Monday, 2 August 2010

You've got 90s Nostalgia and Dial-up Internet

Ah... You've got mail. I remember thinking last time I watched it about a hundred years ago that it was a film I really ought to have loved, but I didn't, not quite.

Well, I've got more emotional in my old age, and I welled up a couple of times, but again... unconvinced. I get that they fall in love online. After all, I was gutted when Mark from Columbus stopped messaging me back - I was developing a crush on him, his style of writing, the way he thought. And if you've been paying any attention at all, you will know that I profess to be in love with a man I have never met, although I know an awful lot about him through what I've seen and heard and read.

So it's not the falling in love part I object to. It's just the fact that (spoiler alert, by the way) one minute they're fighting and the next minute, ping, he's in love and taking her flowers. No explanation, really. I suppose in a book you could explain that better, the complexity of his thoughts. But unconvincing.

But anyway, it was fun to watch, mostly for the nostalgia. That internet dial up tone. The absence of Harry Potter books in the bookshops. And back then, no guilt, because I'd yet to place my first order with Amazon.

And, of course, New York. Places I tell myself I vaguely recognise, though on closer inspection it's just generic New York I recognise, but that's good enough for me. I love it there - but then you know that, too.

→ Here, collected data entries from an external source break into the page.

/-! ## §4 THE STAKES: «T2Shape» forces bounded cumulative B-frame source charges -/

/-- NOT IN PRINT; OUR BOOKKEEPING.  **«T2SHAPE» ⇒ THE CUMULATIVE B-FRAME SOURCE CHARGES ARE BOUNDED** (at the pin `cE₂ = Lc^{d+5}`): if the dressed comb tower
is ONE `LocStencil₂` family (`∀ n, LocStencil₂ T̃_n C₂ δ₂`, `δ₂ > 0` — the «T2Shape» row of the D1 literal at `d = 3`), then for every `n` and every pattern
`|Σ_{l<n} zmodeSym_Lc (σ_l)(μ,ν;α,β)| ≤ 4·Lc^{d+1}·(C₂·Zl δ₂³)` (§3 at the pin + §2 twice at levels `n` and `0`). -/
theorem abs_sum_sourceB_le_of_t2Shape (hLc : 1 ≤ Lc) (hr : r ∈ box (d + 1) Lc) (cE cVH cΛ cE₂ cB : ℝ) (Tc : Fin 4 → Fin 4 → Fin 4 → Fin 4 → ℝ)
    (hpinEq : cE₂ = (Lc : ℝ) ^ (d + 5))
    {vh₂S : Tab d} (hB : ∃ C δ : ℝ, 0 < δ ∧ LocStencil₂ vh₂S C δ)
    (hBt : ∀ (κ : Fin (d + 1)) (u : Fin (d + 1) → ℤ) (κ' : Fin (d + 1)) (u' t : Fin (d + 1) → ℤ),
      vh₂S κ (u + (Lc : ℤ) • t) κ' (u' + (Lc : ℤ) • t) = shiftK (-((Lc : ℤ) • t)) (vh₂S κ u κ' u'))
    {C₂ δ₂ : ℝ} (hδ₂ : 0 < δ₂)
    (hT2 : ∀ n, LocStencil₂ (unitS₂ (sfStep Lc n) (smStep d Lc n) (T2RecAt d Lc (toSite r) cE cVH cΛ cE₂ cB Tc vh₂S (mixFFAt (toSite r) Lc) n)) C₂ δ₂)
    (n : ℕ) (μ ν α β : Fin (d + 1)) :
    |∑ l ∈ Finset.range n,
          (zmode Lc (fun κ u κ' u' =>
              unitS₂ (sfStep Lc (l + 1)) (smStep d Lc (l + 1)) (T2RecAt d Lc (toSite r) cE cVH cΛ cE₂ cB Tc vh₂S (mixFFAt (toSite r) Lc) (l + 1)) κ u κ' u'
            - lin4 (cE₂ * (Lc : ℝ) ^ (2 * (d + 1))) (unitK (sfStep Lc l) (smStep d Lc l) (KInvStep (d := d) Lc l)) Lc
                (unitS₂ (sfStep Lc l) (smStep d Lc l) (T2RecAt d Lc (toSite r) cE cVH cΛ cE₂ cB Tc vh₂S (mixFFAt (toSite r) Lc) l)) κ u κ' u')
              μ ν (Sum.inl α) (Sum.inl β)
          + zmode Lc (fun κ u κ' u' =>
              unitS₂ (sfStep Lc (l + 1)) (smStep d Lc (l + 1)) (T2RecAt d Lc (toSite r) cE cVH cΛ cE₂ cB Tc vh₂S (mixFFAt (toSite r) Lc) (l + 1)) κ u κ' u'
            - lin4 (cE₂ * (Lc : ℝ) ^ (2 * (d + 1))) (unitK (sfStep Lc l) (smStep d Lc l) (KInvStep (d := d) Lc l)) Lc
                (unitS₂ (sfStep Lc l) (smStep d Lc l) (T2RecAt d Lc (toSite r) cE cVH cΛ cE₂ cB Tc vh₂S (mixFFAt (toSite r) Lc) l)) κ u κ' u')
              ν μ (Sum.inl α) (Sum.inl β))|
      ≤ 4 * ((Lc : ℝ) ^ (d + 1)) * (C₂ * Zl (d + 1) δ₂ ^ 3) := by
  have hled := zmodeSym_tower_eq_pin hLc hr cE cVH cΛ cE₂ cB Tc hpinEq hB hBt n μ ν α β
  -- the sum is `zmodeSym T̃_n − zmodeSym T̃_0`
  have hsum : ∑ l ∈ Finset.range n,
          (zmode Lc (fun κ u κ' u' =>
              unitS₂ (sfStep Lc (l + 1)) (smStep d Lc (l + 1)) (T2RecAt d Lc (toSite r) cE cVH cΛ cE₂ cB Tc vh₂S (mixFFAt (toSite r) Lc) (l + 1)) κ u κ' u'
            - lin4 (cE₂ * (Lc : ℝ) ^ (2 * (d + 1))) (unitK (sfStep Lc l) (smStep d Lc l) (KInvStep (d := d) Lc l)) Lc
                (unitS₂ (sfStep Lc l) (smStep d Lc l) (T2RecAt d Lc (toSite r) cE cVH cΛ cE₂ cB Tc vh₂S (mixFFAt (toSite r) Lc) l)) κ u κ' u')
              μ ν (Sum.inl α) (Sum.inl β)
          + zmode Lc (fun κ u κ' u' =>
              unitS₂ (sfStep Lc (l + 1)) (smStep d Lc (l + 1)) (T2RecAt d Lc (toSite r) cE cVH cΛ cE₂ cB Tc vh₂S (mixFFAt (toSite r) Lc) (l + 1)) κ u κ' u'
            - lin4 (cE₂ * (Lc : ℝ) ^ (2 * (d + 1))) (unitK (sfStep Lc l) (smStep d Lc l) (KInvStep (d := d) Lc l)) Lc
                (unitS₂ (sfStep Lc l) (smStep d Lc l) (T2RecAt d Lc (toSite r) cE cVH cΛ cE₂ cB Tc vh₂S (mixFFAt (toSite r) Lc) l)) κ u κ' u')
              ν μ (Sum.inl α) (Sum.inl β))
      = (zmode Lc (unitS₂ (sfStep Lc n) (smStep d Lc n) (T2RecAt d Lc (toSite r) cE cVH cΛ cE₂ cB Tc vh₂S (mixFFAt (toSite r) Lc) n)) μ ν (Sum.inl α) (Sum.inl β)
          + zmode Lc (unitS₂ (sfStep Lc n) (smStep d Lc n) (T2RecAt d Lc (toSite r) cE cVH cΛ cE₂ cB Tc vh₂S (mixFFAt (toSite r) Lc) n)) ν μ (Sum.inl α) (Sum.inl β))
        - (zmode Lc (unitS₂ (sfStep Lc 0) (smStep d Lc 0) (T2RecAt d Lc (toSite r) cE cVH cΛ cE₂ cB Tc vh₂S (mixFFAt (toSite r) Lc) 0)) μ ν (Sum.inl α) (Sum.inl β)
          + zmode Lc (unitS₂ (sfStep Lc 0) (smStep d Lc 0) (T2RecAt d Lc (toSite r) cE cVH cΛ cE₂ cB Tc vh₂S (mixFFAt (toSite r) Lc) 0)) ν μ (Sum.inl α) (Sum.inl β)) := by
    rw [hled]; ring
  have hbn1 := abs_zmode_le (hT2 n) hδ₂ Lc μ ν (Sum.inl α) (Sum.inl β)
  have hbn2 := abs_zmode_le (hT2 n) hδ₂ Lc ν μ (Sum.inl α) (Sum.inl β)
  have hb01 := abs_zmode_le (hT2 0) hδ₂ Lc μ ν (Sum.inl α) (Sum.inl β)
  have hb02 := abs_zmode_le (hT2 0) hδ₂ Lc ν μ (Sum.inl α) (Sum.inl β)
  rw [hsum]
  calc _ ≤ |zmode Lc (unitS₂ (sfStep Lc n) (smStep d Lc n) (T2RecAt d Lc (toSite r) cE cVH cΛ cE₂ cB Tc vh₂S (mixFFAt (toSite r) Lc) n)) μ ν (Sum.inl α) (Sum.inl β)
          + zmode Lc (unitS₂ (sfStep Lc n) (smStep d Lc n) (T2RecAt d Lc (toSite r) cE cVH cΛ cE₂ cB Tc vh₂S (mixFFAt (toSite r) Lc) n)) ν μ (Sum.inl α) (Sum.inl β)|
        + |zmode Lc (unitS₂ (sfStep Lc 0) (smStep d Lc 0) (T2RecAt d Lc (toSite r) cE cVH cΛ cE₂ cB Tc vh₂S (mixFFAt (toSite r) Lc) 0)) μ ν (Sum.inl α) (Sum.inl β)
          + zmode Lc (unitS₂ (sfStep Lc 0) (smStep d Lc 0) (T2RecAt d Lc (toSite r) cE cVH cΛ cE₂ cB Tc vh₂S (mixFFAt (toSite r) Lc) 0)) ν μ (Sum.inl α) (Sum.inl β)| :=
          abs_sub _ _
    _ ≤ (|zmode Lc (unitS₂ (sfStep Lc n) (smStep d Lc n) (T2RecAt d Lc (toSite r) cE cVH cΛ cE₂ cB Tc vh₂S (mixFFAt (toSite r) Lc) n)) μ ν (Sum.inl α) (Sum.inl β)|
          + |zmode Lc (unitS₂ (sfStep Lc n) (smStep d Lc n) (T2RecAt d Lc (toSite r) cE cVH cΛ cE₂ cB Tc vh₂S (mixFFAt (toSite r) Lc) n)) ν μ (Sum.inl α) (Sum.inl β)|)
        + (|zmode Lc (unitS₂ (sfStep Lc 0) (smStep d Lc 0) (T2RecAt d Lc (toSite r) cE cVH cΛ cE₂ cB Tc vh₂S (mixFFAt (toSite r) Lc) 0)) μ ν (Sum.inl α) (Sum.inl β)|
          + |zmode Lc (unitS₂ (sfStep Lc 0) (smStep d Lc 0) (T2RecAt d Lc (toSite r) cE cVH cΛ cE₂ cB Tc vh₂S (mixFFAt (toSite r) Lc) 0)) ν μ (Sum.inl α) (Sum.inl β)|) :=
          add_le_add (abs_add_le _ _) (abs_add_le _ _)
    _ ≤ 4 * ((Lc : ℝ) ^ (d + 1)) * (C₂ * Zl (d + 1) δ₂ ^ 3) := by linarith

And Starbucks. When I watched this back in whenever it was I probably had never seen a Starbucks, let alone having a clue as to what it would become. (And how desperately I would one day come to miss it...) And I don't think I even fully understood whether they were emailing, instant messaging or what. In my defence, I never had AOL, so it was all a bit confusing: computers didn't talk outside of America back then.

I'll leave you with my favourite quotes, and recommend you watch it, if you too long for the happier, simpler era of the late 90s...

"I could never be with anyone who didn't take politics as seriously as I do." (and you were thinking there would be no mention of the West Wing!)

"People do really stupid things in foreign countries."

"The whole purpose of places like Starbucks is for people with no decision-making ability whatsoever to make six decisions just to buy one cup of coffee. Short, tall, light, dark, caf, decaf, low-fat, non-fat, etc. So people who don't know what the hell they're doing or who on earth they are can, for only $2.95, get not just a cup of coffee but an absolutely defining sense of self: Tall. Decaf. Cappuccino."








2 comments:

Anonymous said...

I live right around the corner from the cafe where they had coffee (called Cafe Lalo on 83rd btwn. Broadway and Amsterdam). Love it.

Carrie said...

Love "You've Got Mail." Love that it makes me want to write and move to New York and have an adorable brownstone. Love that you pointed out the "absence of Harry Potter books." So true.
P.S. Thanks so much for visiting (and commenting) on my blog.